Abstract

Breast cancer is the second leading cause of disease death in women, after lung and bronchus cancer. According to measurements, mammography misses breast cancer in 10% to 15% of cases for women aged 50 to 69 years. In the current study, we used the Wisconsin breast cancer dataset to develop a two-stage model for breast cancer diagnosis. The main goal of this study effort is to effectively carry out feature selection and classification tasks. Gradient Boosting Decision Tree-based Mayfly Optimisation (GBDTMO), an innovative and efficient breast cancer diagnostic machine learning system, is provided. In the second stage, we employ a Mayfly search to determine which subset of traits is the best.
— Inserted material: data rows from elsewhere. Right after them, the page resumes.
import Summits.AnomalousDissipation.AnomalousDissipation.Theorems.ImpulseGridGridInjectionIdentity

/-!
# Line `Sketch` for crux `GridSignsLaw` (item stmt-AnomalousDissipation-14349, route ImpulseGrid) —
stub `stub_gridInjectionIdentity`

The registered stub `stub_gridInjectionIdentity` of the lead skeleton `Lines/Sketch.lean` is the
route's exact GRID INJECTION IDENTITY `ImpulseGrid.GridInjectionIdentity` (support item
stmt-AnomalousDissipation-1774), both conjuncts: for the slab⊗transverse force `f = Φ • G`
(`G` smooth, `G₀ ≡ 0`, `x₀`-invariant, divergence free; `Ψ` smooth, `x⊥`-invariant,
`∂₀Ψ = Φ − 1`), any constant `c`, `w := u − c e₀`, a global Leray–Hopf solution `u` with a
sup-in-time energy bound, and any generalized limit `Λ`,

1. `c·Λ⟨(Φ•G,u)⟩ = c·Λ⟨(G,u)⟩ − Λ⟨∫⟪w,(w·∇)(Ψ•G)⟫⟩ − ν·Λ⟨(u,Δ(Ψ•G))⟩ − ∫ΦΨ‖G‖²`;
2. `Λ⟨∫⟪w,(w·∇)G⟫⟩ = −∫Φ‖G‖² − ν·Λ⟨(u,ΔG)⟩`.

The identity is ALREADY IN THE TREE as
`Summit.AnomalousDissipation.AnomalousDissipation.Theorems.impulseGrid_gridInjectionIdentity`
(file `Theorems/ImpulseGridGridInjectionIdentity.lean`, which settles item 1774: the mean momentum
balance `meanMomentumBalance_proof` tested with `Ψ • G` and with `G`, the pointwise algebra
`⟪u,(u·∇)V⟫ = ⟪w,(w·∇)V⟫ + c⟪u,∂₀V⟫` for `V₀ ≡ 0`, `∂₀(Ψ•G) = (Φ−1)•G`, `∂₀G = 0`, and linearity of
`Λ ∘ timeMean` on interval-integrable pieces; Foias–Manley–Rosa–Temam 2001, Ch. IV §3.1;
Doering–Foias 2002, §2). This file only exports it under the registered stub name
`stub_gridInjectionIdentity` that the line's composition `GridSignsLaw_of` consumes (the stub was
registered by the skeleton check of stmt-AnomalousDissipation-14349, which matches landed stubs by
name and signature). No mathematics is duplicated and nothing new is defined.
-/

-- `Summit.<Summit>.<Problem>` is the tree's mandated summit-side namespace (CONVENTIONS §2); for this
-- single-conjunct summit the two coincide, so the duplicate is deliberate.
set_option linter.dupNamespace false

namespace Summit.AnomalousDissipation.AnomalousDissipation.Theorems

/-- **Stub `stub_gridInjectionIdentity` of line `Sketch` (crux `GridSignsLaw`,
stmt-AnomalousDissipation-14349)**: the route's grid injection identity
`ImpulseGrid.GridInjectionIdentity` — (1) the sawtooth identity
`c·Λ⟨(Φ•G,u)⟩ = c·Λ⟨(G,u)⟩ − Λ⟨∫⟪w,(w·∇)(Ψ•G)⟫⟩ − ν·Λ⟨(u,Δ(Ψ•G))⟩ − ∫ΦΨ‖G‖²` and (2) the pinned
transverse stress `Λ⟨∫⟪w,(w·∇)G⟫⟩ = −∫Φ‖G‖² − ν·Λ⟨(u,ΔG)⟩`, `w = u − c e₀` — by the tree's
`impulseGrid_gridInjectionIdentity` (mean momentum balance tested with `Ψ•G` and `G`;
Foias–Manley–Rosa–Temam 2001, Ch. IV §3.1). [folklore] -/
theorem stub_gridInjectionIdentity :
    Summit.AnomalousDissipation.AnomalousDissipation.Theses.ImpulseGrid.GridInjectionIdentity :=
  impulseGrid_gridInjectionIdentity

end Summit.AnomalousDissipation.AnomalousDissipation.Theorems
open Literature.MathematicalPhysics.QuantumFieldTheory.Balaban1983to89
open Literature.MathematicalPhysics.QuantumFieldTheory.Balaban1983to89.FlowStep
open Literature.MathematicalPhysics.QuantumFieldTheory.Balaban1983to89.DagBinding (EndpointExistence WorldP)
open Literature.MathematicalPhysics.QuantumFieldTheory.Balaban1983to89.T4Continuum (T4Family FiniteEpsData)
open Literature.MathematicalPhysics.QuantumFieldTheory.Balaban1983to89.Node00
open Literature.MathematicalPhysics.QuantumFieldTheory.Balaban1983to89.Beta.OneStepKernelFamily (TbalOf)
open Literature.MathematicalPhysics.QuantumFieldTheory.Balaban1983to89.Beta.OneStepResolventKernel (JetData)
open Literature.MathematicalPhysics.QuantumFieldTheory.Balaban1983to89.Beta.Drift (OneLoopDrift)
open Summit.QuantumFields.BalabanUV.Gaps
open Summit.QuantumFields.BalabanUV.Gaps.BetaContFromD4Chain
open Summit.QuantumFields.YangMills.Theorems.BalabanUVNodesK2AtBetaOfRecord13ChainFree
  (endpoint_and_n26_of_drift_atSlopeCont₁₃' endpoint_and_n26_of_merged_cont_upper_sign₁₃ betaUpperH_betaOfRecord₁₃_iff)
open Summit.QuantumFields.YangMills.Theorems.BalabanUVNodesN26AtRecord13 (betaContH_betaOfRecord₁₃_iff)
open Summit.QuantumFields.BalabanUV.Gaps.EndRunwiseHeadline (endpointExistence_datum_iff_topRuns)
open Literature.MathematicalPhysics.QuantumFieldTheory.Balaban1983to89.FlowStepRuns (HaltsOutside)
open Literature.MathematicalPhysics.QuantumFieldTheory.Balaban1983to89.T4DatumAssembly
open Filter Topology
import Summits.Ventures.PercRepro.S2TwelveNineK1NuEight
import Summits.Ventures.PercRepro.S2NineTools
import Summits.Ventures.PercRepro.S2RankClasses
import Summits.Ventures.PercRepro.S2NuFourDeletion
import Summits.Ventures.PercRepro.S2NuFourSimpleCounts
import Summits.Ventures.PercRepro.S2NuFourTools
import Summits.Ventures.PercRepro.S2SmallRankSubsets
import Summits.Ventures.PercRepro.S2ContractionRankExact

/-!
# PercRepro — S2: Part (c) of the case `ν = 5` of the scaled coloop-free cell `(12, 9)` of `(13, 9)` at `K₁ = 10219` at `|W| = 10` — THE TOP COUNT (p7, gen 19; sub-claim S2; the row `p = 13`)

The nullity-`5` flat `W` of `10` points (rank `5`) when no set of nullity `6` has `≤ 12` points: `N = M ／ W` (nullity `4` on `11` points) is SIMPLE (a dependent pair `{x, y}` would make `W ∪ {x, y}` a set of nullity `6` on `12` points), so the counts of a simple matroid apply (S2NuFourSimpleCounts: the dependent triples `≤ 20`, the dependent `4`-sets `≤ 195`, the rank-`≤ 2` `4`-sets `≤ 60`, no rank-`≤ 1` set of `≥ 2` points); the rank-`5` sets `≤ 10`, the rank-`4` sets `≤ 9` points. The trace side by the rank classes of the `j`-subsets of `V` (S2RankClasses: `Dep₄ ≤ I₃`,
`5·R₅³ ≤ 2·Dep₄`, `15·R₆³ ≤ Dep₄`, lines `≤ 3`, planes `≤ 6` points); the tail by flats at `(10, 9)` (`35452993 / 225`), the spanning
count through `V` (`≤ 415866`). `#U ≤ 71569`, `m = 280`, ratio `0.60`. **`c025_twelve_nine_cfk1_nu_five_simple_ten`**. Nothing about the cell is claimed.
Axioms: standard.
-/

open scoped Matroid

namespace PercRepro

namespace ThmN

open Set

variable {α : Type}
Two more well-known datasets on breast cancer, the ICCR and the Cancer Corpus, were also compared for classification accuracy. The accuracy of the suggested GBDTMO model was higher than that of the existing GBDT and Practical Federated Gradient Boosting Decision Tree (PFGBDT), which had accuracy values of 93.25% and 94.25%, respectively. Similarly, the recall, F-measure, and ROC area values were 98.52%, 97.52%, and 96.32%, respectively. Furthermore, it demonstrated a lower RMSE of 0.98 than the existing GBDT and PFGBDT.